**Exercise requirements**
Copy exactly the line containing "NOT ℝ⁴, NOT" and each line after it to the end of the listing, and output nothing else.

*** Information Section Begins ***

import Summits.QuantumFields.YangMills.Theorems.BalabanUVNodesN11BgRowGaugeRAtWitnessOfPowM
import Literature.MathematicalPhysics.QuantumFieldTheory.Balaban1983to89.Node00.Record12BgRowCoClassGaugeRGuarded

/-!
# DAG node N11 × K1 — «BG-ONEBLOCK» UNDER THE V20-G LETTERS: ROW P11 `bg` ON THE GUARD-GENERIC GAUGE ROAD WITHOUT THE RUN GUARD, the body reading the torus only
# through K0b's (1.12)-cube inclusion `hcubeΩ` (discharged at K1's witness), the prefix guard `Adm` threaded as dag-n07-e's module 54 threads it — and, at the plan's
# V20-G guard `c ≤ ν.M₁ ∧ k + c₀ ≤ F.m + K`, GUARD-FREE AGAIN on every window run of θ₁₅ᶜᶜᴹᵂ(j; γ) from `c ≤ L^j`, `c₀ ≤ F.m` alone

HEADER — WORK-UNIT METADATA.  Cell `pub-ymgap`, YM-PLAN Track A (HUMAN RULING D-0062 ∕ D-0149 ∕ D-0154 width seats), seat `pub-ymgap-dag-n11-w5` (g3; WIDTH SEAT 5 on NODE n11
[B14]; R455 (A) self-located CLAIM-1 in this seat's own lineage p623895 → p626404, on dag-n07-e g21's LANDED-54 word «G editions of your `_of_hcubeΩ` road … key on 54 by name»,
cell INBOX l.37861 ∕ l.37975), route `BalabanUVNodes` rev 29, item K1⁹ `StabilityBRunRowsAtRecordR13SepCoPHV` = stmt-QuantumFields-27364 (dag-lead KEY MAP v2; helper lane,
`--kind proof --supports 27364 --as helper`, count-neutral).  [III] = [Balaban1988Convergent], [I] = [Balaban1987RG1], [15] = [Balaban1985Variational], [6] =
[Balaban1985RegularSpaces].  Over this seat's p623895 `…N11BgRowGaugeROfHcubeOmega` (§1 `bgRowAtDatumU_of_classBoundsPos_of_localGauge_of_hcubeΩ` — row P11's analytic body
reading the torus ONLY through `hcubeΩ`) and p626404 `…N11BgRowGaugeRAtWitnessOfPowM` (§1 `hcube_theta13OfThm1CCMW_of_window` = dag-n11-w4 g4's `hcubeΩ_of_powM` ∘ A2ʷ (C1)),
dag-n07-e g21's module 54 `Node00/Record12BgRowCoClassGaugeRGuarded` (p632171: the guard-generic ports `VariationalThm1GaugeRegSepTop7MG ∕ …CoP7MG … M Adm …` of dag-n21-c's R gauge
sentence, `localGaugeOn_of_thm1GaugeRegSepTop7MG`) and module 49 `Node00/Record12BgRowCoClassCPMFloor` §4 (`VariationalThm1RegSepTop7MG ∕ …CoP7MG … Adm …`,
`plaqSmallOn_of_thm1RegSepTop7MG`).

WHY THIS FILE.  p623895 ∕ p626404 give ROW P11 `bg` at K1's witness θ₁₅ᶜᶜᴹᵂ(j; γ) on EVERY window run, with NO run guard `PartCompat₁₃` (refuted as an ∀-window-run sentence,
dag-n11-w4 p615408) — the producer the N11 node-face consumers read (dag-n11-w1's `…OfBgFact(s)` binders `hbgs : ∀ window run, …`) — from the R letters (8) `VariationalThm1RegSepCoP7M`
and (9) `VariationalThm1GaugeRegSepCoP7MR … (L^j) c`.  Under plan g86's WORD «V20 = G» the K0 stubs hand the GUARDED letters instead: (8)-G `VariationalThm1RegSepCoP7MG F N Adm …` and
(9)-G `VariationalThm1GaugeRegSepCoP7MG F N M Adm …` at the plan's guard `Adm := fun ν _ _ K k _ => c ≤ ν.M₁ ∧ k + c₀ ≤ F.m + K` — WEAKER hypotheses ((8)∕(9) only at prefixes passing
the guard), so the R road does not fire from them.  This file is the G twin: module 54's `hc ↦ hadm` threading applied to the `hcubeΩ` road (54 §3 ∕ §5 themselves keep (C1)∕(C2) and
the `PartCompat₁₃` antecedent; dag-n07-e I.36839 ∕ I.37861: «a G edition of the `_of_hcubeΩ` road is n11-w5's, keyed on 54 by name»).
LOCATED ARITHMETIC (why «BG-ONEBLOCK» survives the letter switch).  At a window prefix `(p, n ≤ p.K, s)` of θ₁₅ᶜᶜᴹᵂ(j) the FLOOR half of the plan's guard is `c ≤ L^j = ν.M₁`
(`theta13OfThm1CCMW_M₁`) and the LEVEL half `n + c₀ ≤ F.m + p.K` follows from `n ≤ p.K` alone once `c₀ ≤ F.m` — which the K0 side's located binder `c₀ ≤ j + 1` (k0-s1-w3 g7,
INBOX l.37256) gives on every non-wrapping family `j + 1 ≤ F.m` (this road's own `hjm`).  So the guard is met at EVERY window run, not only at the `PartCompat₁₃` runs (where the
torus gives `n + j + 1 ≤ F.m + p.K` and nothing more), and §6's conclusions are guard-free: the TYPES of p626404 §2 ∕ §3 with G letters.

WHAT THIS FILE PROVES (8 theorems, 0 `def`, 0 `sorry`; statements = p623895 §2–§4 ∕ p626404 §2–§3 with the letters switched R ↦ G; proofs = the same terms re-keyed on 49 §4 ∕ 54 §2).
§1 ★★ `bgRowAtDatumU_of_thm1RegSepTop7MG_of_thm1GaugeG_of_hcubeΩ` — 54 §2's ★★★ with (C1)∕(C2) replaced by `hcube` (their one use), `hM` dropped; closing term p623895 §1.
§2 ★★ `bgRowAtDatumCoP_of_thm1RegSepCoP7MG_of_thm1GaugeG_of_hcubeΩ` — 54 §3's ★★★ twin at def-R's `UbgMSCoPOfRecord … s 𝐖` (off the solvable set the junk `1`, `bgRowAtDatum_one`).
§3 ★★ `stage13_bgAtDatumCoP_of_thm1RegSepCoP7MG_of_thm1GaugeG_of_hcubeΩ` — 54 §5's twin: the Stage-13 lift with the guard as an INNER antecedent right after `0 < θ.ν.M₁`, `hcube`
run-indexed as a hypothesis, and NO `PartCompat₁₃` antecedent.
§4 ★★★ `bgSepCoPAt_theta13OfThm1CCMW_of_thm1GaugeG_of_hadm_of_hcomp_of_hjm` · §5 ★★★ `bgProvisoΛ_theta13OfThm1CCMW_of_thm1GaugeG_of_hadm_of_hcomp_of_hjm` — at K1's witness
θ₁₅ᶜᶜᴹᵂ(j; γ), `j + 1 ≤ F.m`, for ANY guard `Adm` met on the window prefixes (`hadm`): the (7)-guarded separated row-P11 body on every window run and row P11 in its own currency
`BgProvisoΛ … (suppOfRecord₁₃SepCoP …) (UbgOfRecord₁₃CoP …)`; `hcube` DISCHARGED by p626404 §1.
§6 ★★★ `bgSepCoPAt_theta13OfThm1CCMW_of_thm1GaugeLevelFloorG_of_hcomp_of_hjm` · ★★★ `bgProvisoΛ_theta13OfThm1CCMW_of_thm1GaugeLevelFloorG_of_hcomp_of_hjm` (plan's V20-G guard,
`hc : c ≤ F.L ^ j`, `hc₀ : c₀ ≤ F.m` — GUARD-FREE conclusions) · ★★★ `bgProvisoΛ_theta13OfThm1CCMW_of_thm1GaugeLevelFloorG_of_le_succ_of_hcomp_of_hjm` (the same keyed on the K0 side's
binder `hc₀ : c₀ ≤ j + 1`).

HONEST FRAMING.  Helper lane of K1⁹; count-neutral HYPOTHESIS THREADING around named facts (`Prop`s with parameters, NEVER asserted): (8)-G, (9)-G, (hcomp) ∧ (hcompRev), the
window `0 < γ ≤ ½`, the six signs and `hjm : j + 1 ≤ F.m` are DISPLAYED, inhabited nowhere here; the plan's guard is a CANDIDATE text (K0⁷'s skeleton of record is V19
87879403b3a26109; V20-G is UNREGISTERED at the time of writing) — if the plan rules another guard, §4∕§5 serve it through `hadm`.  Nothing of Bałaban asserted or discharged;
`Provisos₁₃SepCoPH.bg`'s type untouched; NOT a discharge of row P11; N11 ∕ N07 NOT discharged; K0⁷ ∕ K1⁹ NOT closed, no registered stub touched; counts unmoved (typed 28∕28 ·
discharged 5∕27 · A 5∕28); no summit statement is proved by this seat.  R4 closes only the conditional finite-𝕋⁴ rung `BalabanLadder.UV` of one programme at fixed `ε = L^{−K}`
— NOT ℝ⁴, NOT OS, NOT a mass gap, NOT Clay.  No `sorry`, `axiom`, `def`, `instance`, `notation`.
Sources (SHAPE ∕ bookkeeping only): [III] (2.1) p.254, (2.4)–(2.8) pp.255–256, (2.12)–(2.13) p.256, (2.18) p.257, (2.27)–(2.28) p.259, (2.34)–(2.41) p.261, Thm 1 p.262, p.257;
[I] (0.1) p.251, Thm 1 p.259, (1.11)–(1.16) p.262; [15] (6)–(7) p.278, Thm 1 (8)–(9) p.279, (144)–(152) pp.300–301, Prop. 8 p.304, p.304 lines 1–2; [6] (1.3)–(1.9) p.77.
-/

noncomputable section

*** Information Section Ends ***

**Completed exercise**
— NOT ℝ⁴, NOT OS, NOT a mass gap, NOT Clay.  No `sorry`, `axiom`, `def`, `instance`, `notation`.
Sources (SHAPE ∕ bookkeeping only): [III] (2.1) p.254, (2.4)–(2.8) pp.255–256, (2.12)–(2.13) p.256, (2.18) p.257, (2.27)–(2.28) p.259, (2.34)–(2.41) p.261, Thm 1 p.262, p.257;
[I] (0.1) p.251, Thm 1 p.259, (1.11)–(1.16) p.262; [15] (6)–(7) p.278, Thm 1 (8)–(9) p.279, (144)–(152) pp.300–301, Prop. 8 p.304, p.304 lines 1–2; [6] (1.3)–(1.9) p.77.
-/

noncomputable section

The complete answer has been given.